● TASK DESCRIPTION:
Please return the whole listing word for word.

++++ DATA FOR THIS TASK

import Summits.BirchSwinnertonDyer.BirchSwinnertonDyer.Theorems.GenusKolyvaginAtTwoMinimalTwinBSDTwoKrizLiAnchorWallSS
import Summits.BirchSwinnertonDyer.BirchSwinnertonDyer.Theorems.GenusKolyvaginAtTwoMinimalTwinBSDTwoKrizLiAnchor101a1
import Summits.BirchSwinnertonDyer.BirchSwinnertonDyer.Theorems.GenusKolyvaginAtTwoMinimalTwinBSDTwoKrizLiAnchor131a1
import Summits.BirchSwinnertonDyer.BirchSwinnertonDyer.Theorems.GenusKolyvaginAtTwoMinimalTwinBSDTwoKrizLiAnchor163a1
import HarnessLib

/-!
# Route `GenusKolyvaginAtTwo`, crux U₂ `MinimalTwinBSDTwo` (stmt-BirchSwinnertonDyer-22985), LINE 23 «twin_swap»: THE KRIZ–LI PACKETS OF THE
# ANCHORS `101a1`, `131a1`, `163a1` ARE U₂-SETTLED MODULO PRINT + THE SUPERSINGULAR WALL ROW ALONE (item 19097 `SupersingularRankZeroAtTwo`)
# — the three anchors are GOOD SUPERSINGULAR at `2` (`a₁ = 0` on the minimal model), so by `…KrizLiAnchorWallSS.lean` their companions are too

Seat `bsd-line-gk2-p2` g34 (PROVER 2/3, cell `bsd-f1-sign2`; LINE 23 holder), `--supports stmt-BirchSwinnertonDyer-22985` (helper; closes nothing).
THEOREMS ONLY (0 `def`, 0 `sorry`); standard axioms; route-independent (the supersingular wall row is DISPLAYED as `hSS` in the unfolded shape of
`Theses.ByReductionTypeAtTwo.SupersingularRankZeroAtTwo`; feed that item by name).  HONEST FRAMING (D-0014/D-0036): instances of
`KrizLiAnchorWall.rankOneMembers_of_ssWall` / `rankZeroCompanions_of_ssWall` (this seat) at the three prime-conductor good-at-`2` anchors whose wall-keyed
roads are `…KrizLiAnchor101a1/131a1/163a1.lean` (this seat): per anchor `goodSS_two_<T>` (kernel: `a₁ = 0`, good at `2`) and the sorting theorems with
ONE research input, the supersingular rank-zero wall row at `2`, plus PRINT (Kriz–Li Thm 5.1 (2) / 4.3, the Table-1 row, Creutz–Miller on the base,
GZK for `r_an = 1`).  So: **on the Kriz–Li packets of `37a1`, `43a1` U₂ holds modulo PRINT alone; on those of `101a1`, `131a1`, `163a1` modulo PRINT +
item 19097 alone** — in all five cases NO LINE 23 research stub (NVFROB / WITNESS / KEX / MANIN|₄) is used.  **BSD is NOT proved by any of this; U₂ is
NOT proved; item 19097 is OPEN; no item is closed.**

References: [KrizLi2019] Thm 5.1 (2), Thm 4.3, §6 Ex. 6.2, Table 1 (rows 101a1, 131a1, 163a1); [CreutzMiller2012] Thm 1.1; [SilvermanAEC2009] V.4, X.2
Prop. 2.4; [Pal2012] Prop. 2.5.
-/

set_option autoImplicit false
-- the Theorems namespace of this sub repeats the summit name by design (D-0017 nested layout)
set_option linter.dupNamespace false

++++++++

● SOLVED EXERCISE:
import Summits.BirchSwinnertonDyer.BirchSwinnertonDyer.Theorems.GenusKolyvaginAtTwoMinimalTwinBSDTwoKrizLiAnchorWallSS
import Summits.BirchSwinnertonDyer.BirchSwinnertonDyer.Theorems.GenusKolyvaginAtTwoMinimalTwinBSDTwoKrizLiAnchor101a1
import Summits.BirchSwinnertonDyer.BirchSwinnertonDyer.Theorems.GenusKolyvaginAtTwoMinimalTwinBSDTwoKrizLiAnchor131a1
import Summits.BirchSwinnertonDyer.BirchSwinnertonDyer.Theorems.GenusKolyvaginAtTwoMinimalTwinBSDTwoKrizLiAnchor163a1
import HarnessLib

/-!
# Route `GenusKolyvaginAtTwo`, crux U₂ `MinimalTwinBSDTwo` (stmt-BirchSwinnertonDyer-22985), LINE 23 «twin_swap»: THE KRIZ–LI PACKETS OF THE
# ANCHORS `101a1`, `131a1`, `163a1` ARE U₂-SETTLED MODULO PRINT + THE SUPERSINGULAR WALL ROW ALONE (item 19097 `SupersingularRankZeroAtTwo`)
# — the three anchors are GOOD SUPERSINGULAR at `2` (`a₁ = 0` on the minimal model), so by `…KrizLiAnchorWallSS.lean` their companions are too

Seat `bsd-line-gk2-p2` g34 (PROVER 2/3, cell `bsd-f1-sign2`; LINE 23 holder), `--supports stmt-BirchSwinnertonDyer-22985` (helper; closes nothing).
THEOREMS ONLY (0 `def`, 0 `sorry`); standard axioms; route-independent (the supersingular wall row is DISPLAYED as `hSS` in the unfolded shape of
`Theses.ByReductionTypeAtTwo.SupersingularRankZeroAtTwo`; feed that item by name).  HONEST FRAMING (D-0014/D-0036): instances of
`KrizLiAnchorWall.rankOneMembers_of_ssWall` / `rankZeroCompanions_of_ssWall` (this seat) at the three prime-conductor good-at-`2` anchors whose wall-keyed
roads are `…KrizLiAnchor101a1/131a1/163a1.lean` (this seat): per anchor `goodSS_two_<T>` (kernel: `a₁ = 0`, good at `2`) and the sorting theorems with
ONE research input, the supersingular rank-zero wall row at `2`, plus PRINT (Kriz–Li Thm 5.1 (2) / 4.3, the Table-1 row, Creutz–Miller on the base,
GZK for `r_an = 1`).  So: **on the Kriz–Li packets of `37a1`, `43a1` U₂ holds modulo PRINT alone; on those of `101a1`, `131a1`, `163a1` modulo PRINT +
item 19097 alone** — in all five cases NO LINE 23 research stub (NVFROB / WITNESS / KEX / MANIN|₄) is used.  **BSD is NOT proved by any of this; U₂ is
NOT proved; item 19097 is OPEN; no item is closed.**

References: [KrizLi2019] Thm 5.1 (2), Thm 4.3, §6 Ex. 6.2, Table 1 (rows 101a1, 131a1, 163a1); [CreutzMiller2012] Thm 1.1; [SilvermanAEC2009] V.4, X.2
Prop. 2.4; [Pal2012] Prop. 2.5.
-/

set_option autoImplicit false
-- the Theorems namespace of this sub repeats the summit name by design (D-0017 nested layout)
set_option linter.dupNamespace false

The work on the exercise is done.